10月19日、ポピュリスト政党であるニュージーランド・ファースト党のピータース党首が、野党である労働党と連立を組むことを発表した。
また、第4党の緑の党(8議席)は、連立政権には加わらないものの、政策協力に合意した。
これにより、9年ぶりに野党が政権を奪還し、3期に亘り続いてきた中道右派の国民党政権は終わりを告げることになった。
今回、アーダン氏は、若さと清新なイメージを全面に出し、労働党党首に就任してから、党内に新たなビジョンとエネルギーをもたらし、今回の連立交渉でも、各党との分断でなく統合を成し遂げた。
特筆すべきは、労働党とニュージーランド・ファースト党は、移民の増加が原因で、住宅価格の高騰がもたらされ、一般的な国民が住宅を購入できないことから、移民の数を削減する点で政策が一致していることである。
事実、ニュージーランドへの移民の純流入数は、2017年9月までの1年間で7万1千人と過去最高の移民の流入数(7万2400人)とほぼ同じ人数に並んでいる。

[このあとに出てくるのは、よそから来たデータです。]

import Literature.Analysis.Calculus.JointSmoothnessPartials
import Summits.AnomalousDissipation.AnomalousDissipation.Theorems.BaireTransferDenseLoudDesignerForcesErgodicLine

/-!
# Joint `C²` of a two-parameter family from its partial-derivative fields (registered tools stub S4b of the crux
# `DenseLoudDesignerForces`, line ergodic-budget-selection-closing, block N-R)

Pure calculus over `Literature.Analysis.Calculus.contDiffOn_succ_of_partial` (joint `C^{n+1}` on an open subset of a
product from `HasFDerivAt` partial-derivative fields that are `Cⁿ`), applied twice on the open set
`Ioo 0 3 ×ˢ U ⊆ ℝ × E`: the partial fields of `(t, y) ↦ g t y` are the time derivative `deriv (g · y) t` and the
space derivative `fderiv (g t ·) y`; each of them is `C¹` because ITS two partial fields exist and are continuous.  This
is the shape in which block N-R supplies the field `contDiffOn` of `IsHyperbolicSemiflowModel` (the analytic inputs —
existence and joint continuity of the second-order fields — are the registered stubs S6c₁, S6c₂ and T6).
-/

set_option linter.dupNamespace false

noncomputable section

open Set Function Filter
open scoped Topology ContDiff

namespace Summit.AnomalousDissipation.AnomalousDissipation.Theorems.DenseLoudDesignerForces.Ergodic

open Literature.Analysis.Calculus

section Generic

variable {E : Type*} [NormedAddCommGroup E] [NormedSpace ℝ E]

/-- A vector field `v` gives the field of rank-one operators `smulRight 1 (v q)`, and `Cⁿ` is preserved. [folklore] -/
theorem contDiffOn_smulRight_one {G : Type*} [NormedAddCommGroup G] [NormedSpace ℝ G] {X : Type*} [NormedAddCommGroup X]
    [NormedSpace ℝ X] {v : X → G} {O : Set X} {n : WithTop ℕ∞} (hv : ContDiffOn ℝ n v O) :
    ContDiffOn ℝ n (fun q => (ContinuousLinearMap.smulRight (1 : ℝ →L[ℝ] ℝ) (v q) : ℝ →L[ℝ] G)) O :=
  contDiffOn_const.smulRight hv

/-- **Joint `C²` from partial-derivative fields** (generic normed space): on the open set `Ioo 0 3 ×ˢ U`, if `y ↦ g t y` is smooth for
each `t ∈ [0,3]`, the orbits are twice differentiable in `t` with continuous second time-derivative field, the time-derivative field is Fréchet
differentiable in `y` with derivative the (continuous) mixed field `deriv (fderiv (g · ·) y) t`, the operator field `fderiv (g t ·) y` is differentiable
in `t` with that same derivative, and the second space derivative is continuous, then `(t,y) ↦ g t y` is jointly `C²`
(`contDiffOn_succ_of_partial` twice). [folklore] -/
theorem contDiffOn_two_of_partialFields {g : ℝ → E → E} {U : Set E} (hU : IsOpen U)
    (hsmooth : ∀ t ∈ Icc (0 : ℝ) 3, ContDiffOn ℝ ∞ (fun y => g t y) U)
    (h₁ : ∀ q ∈ Ioo (0 : ℝ) 3 ×ˢ U, HasDerivAt (fun t => g t q.2) (deriv (fun t => g t q.2) q.1) q.1)
    (h₁₁ : ∀ q ∈ Ioo (0 : ℝ) 3 ×ˢ U, HasDerivAt (fun t => deriv (fun s => g s q.2) t) (deriv (fun t => deriv (fun s => g s q.2) t) q.1) q.1)
    (hc₁₁ : ContinuousOn (fun q : ℝ × E => deriv (fun t => deriv (fun s => g s q.2) t) q.1) (Ioo (0 : ℝ) 3 ×ˢ U))
    (h₂₁ : ∀ q ∈ Ioo (0 : ℝ) 3 ×ˢ U, HasDerivAt (fun t => fderiv ℝ (fun y => g t y) q.2) (deriv (fun t => fderiv ℝ (fun y => g t y) q.2) q.1) q.1)
    (h₁₂ : ∀ q ∈ Ioo (0 : ℝ) 3 ×ˢ U, HasFDerivAt (fun y => deriv (fun t => g t y) q.1) (deriv (fun t => fderiv ℝ (fun y => g t y) q.2) q.1) q.2)
    (hc₁₂ : ContinuousOn (fun q : ℝ × E => deriv (fun t => fderiv ℝ (fun y => g t y) q.2) q.1) (Ioo (0 : ℝ) 3 ×ˢ U))
    (hc₂₂ : ContinuousOn (fun q : ℝ × E => fderiv ℝ (fun y => fderiv ℝ (fun y' => g q.1 y') y) q.2) (Ioo (0 : ℝ) 3 ×ˢ U)) :
    ContDiffOn ℝ 2 (fun q : ℝ × E => g q.1 q.2) (Ioo (0 : ℝ) 3 ×ˢ U) := by
  have hO : IsOpen (Ioo (0 : ℝ) 3 ×ˢ U) := isOpen_Ioo.prod hU
  have hsm : ∀ q ∈ Ioo (0 : ℝ) 3 ×ˢ U, ContDiffAt ℝ ∞ (fun y => g q.1 y) q.2 := fun q hq =>
    (hsmooth q.1 (Ioo_subset_Icc_self hq.1)).contDiffAt (hU.mem_nhds hq.2)
  -- `f₁ := smulRight 1 (deriv (g · y) t)` is `C¹`
  have hv : ContDiffOn ℝ 1 (fun q : ℝ × E => deriv (fun t => g t q.2) q.1) (Ioo (0 : ℝ) 3 ×ˢ U) := by
    have h := contDiffOn_succ_of_partial (n := 0) (f := fun q : ℝ × E => deriv (fun t => g t q.2) q.1) hO
      (f₁ := fun q => ContinuousLinearMap.smulRight (1 : ℝ →L[ℝ] ℝ) (deriv (fun t => deriv (fun s => g s q.2) t) q.1))
      (f₂ := fun q => deriv (fun t => fderiv ℝ (fun y => g t y) q.2) q.1)
      (fun q hq => (h₁₁ q hq).hasFDerivAt) (fun q hq => h₁₂ q hq)
      (contDiffOn_smulRight_one (contDiffOn_zero.2 hc₁₁)) (contDiffOn_zero.2 hc₁₂)
    exact_mod_cast h
  have hc₁ : ContDiffOn ℝ 1 (fun q : ℝ × E => ContinuousLinearMap.smulRight (1 : ℝ →L[ℝ] ℝ) (deriv (fun t => g t q.2) q.1))
      (Ioo (0 : ℝ) 3 ×ˢ U) := contDiffOn_smulRight_one hv
  -- `f₂ := fderiv (g t ·) y` is `C¹`
  have hc₂ : ContDiffOn ℝ 1 (fun q : ℝ × E => fderiv ℝ (fun y => g q.1 y) q.2) (Ioo (0 : ℝ) 3 ×ˢ U) := by
    have h := contDiffOn_succ_of_partial (n := 0) (f := fun q : ℝ × E => fderiv ℝ (fun y => g q.1 y) q.2) hO
      (f₁ := fun q => ContinuousLinearMap.smulRight (1 : ℝ →L[ℝ] ℝ) (deriv (fun t => fderiv ℝ (fun y => g t y) q.2) q.1))
      (f₂ := fun q => fderiv ℝ (fun y => fderiv ℝ (fun y' => g q.1 y') y) q.2)
      (fun q hq => (h₂₁ q hq).hasFDerivAt)
      (fun q hq => by
        have hd : ContDiffAt ℝ ∞ (fun y => fderiv ℝ (fun y' => g q.1 y') y) q.2 :=
          (hsm q hq).fderiv_right (m := ∞) (by simp)
        exact (hd.differentiableAt (by simp)).hasFDerivAt)
      (contDiffOn_smulRight_one (contDiffOn_zero.2 hc₁₂)) (contDiffOn_zero.2 hc₂₂)
    exact_mod_cast h
  have h := contDiffOn_succ_of_partial (n := 1) (f := fun q : ℝ × E => g q.1 q.2) hO
    (f₁ := fun q => ContinuousLinearMap.smulRight (1 : ℝ →L[ℝ] ℝ) (deriv (fun t => g t q.2) q.1))
    (f₂ := fun q => fderiv ℝ (fun y => g q.1 y) q.2)
    (fun q hq => (h₁ q hq).hasFDerivAt) (fun q hq => ((hsm q hq).differentiableAt (by simp)).hasFDerivAt) hc₁ hc₂
  exact_mod_cast h

end Generic

/-- **Joint `C²` of the model map from its partial-derivative fields** (registered tools stub S4b; the `Hsp` instance of
`contDiffOn_two_of_partialFields`). [folklore] -/
theorem stub_jointSmoothnessTools {g : ℝ → Hsp → Hsp} {U : Set Hsp} (hU : IsOpen U)
    (hsmooth : ∀ t ∈ Icc (0 : ℝ) 3, ContDiffOn ℝ ∞ (fun y => g t y) U)
    (h₁ : ∀ q ∈ Ioo (0 : ℝ) 3 ×ˢ U, HasDerivAt (fun t => g t q.2) (deriv (fun t => g t q.2) q.1) q.1)
    (h₁₁ : ∀ q ∈ Ioo (0 : ℝ) 3 ×ˢ U, HasDerivAt (fun t => deriv (fun s => g s q.2) t) (deriv (fun t => deriv (fun s => g s q.2) t) q.1) q.1)
    (hc₁₁ : ContinuousOn (fun q : ℝ × Hsp => deriv (fun t => deriv (fun s => g s q.2) t) q.1) (Ioo (0 : ℝ) 3 ×ˢ U))
    (h₂₁ : ∀ q ∈ Ioo (0 : ℝ) 3 ×ˢ U, HasDerivAt (fun t => fderiv ℝ (fun y => g t y) q.2) (deriv (fun t => fderiv ℝ (fun y => g t y) q.2) q.1) q.1)
    (h₁₂ : ∀ q ∈ Ioo (0 : ℝ) 3 ×ˢ U, HasFDerivAt (fun y => deriv (fun t => g t y) q.1) (deriv (fun t => fderiv ℝ (fun y => g t y) q.2) q.1) q.2)
    (hc₁₂ : ContinuousOn (fun q : ℝ × Hsp => deriv (fun t => fderiv ℝ (fun y => g t y) q.2) q.1) (Ioo (0 : ℝ) 3 ×ˢ U))
    (hc₂₂ : ContinuousOn (fun q : ℝ × Hsp => fderiv ℝ (fun y => fderiv ℝ (fun y' => g q.1 y') y) q.2) (Ioo (0 : ℝ) 3 ×ˢ U)) :
    ContDiffOn ℝ 2 (fun q : ℝ × Hsp => g q.1 q.2) (Ioo (0 : ℝ) 3 ×ˢ U) :=
  contDiffOn_two_of_partialFields hU hsmooth h₁ h₁₁ hc₁₁ h₂₁ h₁₂ hc₁₂ hc₂₂

end Summit.AnomalousDissipation.AnomalousDissipation.Theorems.DenseLoudDesignerForces.Ergodic

end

また、労働党は、米国抜きでのTPPの合意内容の見直しを示唆しており、ニュージーランド・ファースト党は、ISDS条項(投資家が、投資先の国家の政策によって被害を受けた場合、その国家を第3者である仲裁裁判所に訴えることができるというもの)に反対する立場を取っている。
今後、日本が推し進めようとしている11カ国TPPの交渉に、悪影響を及ぼすことはほぼ間違いないものと考えられる。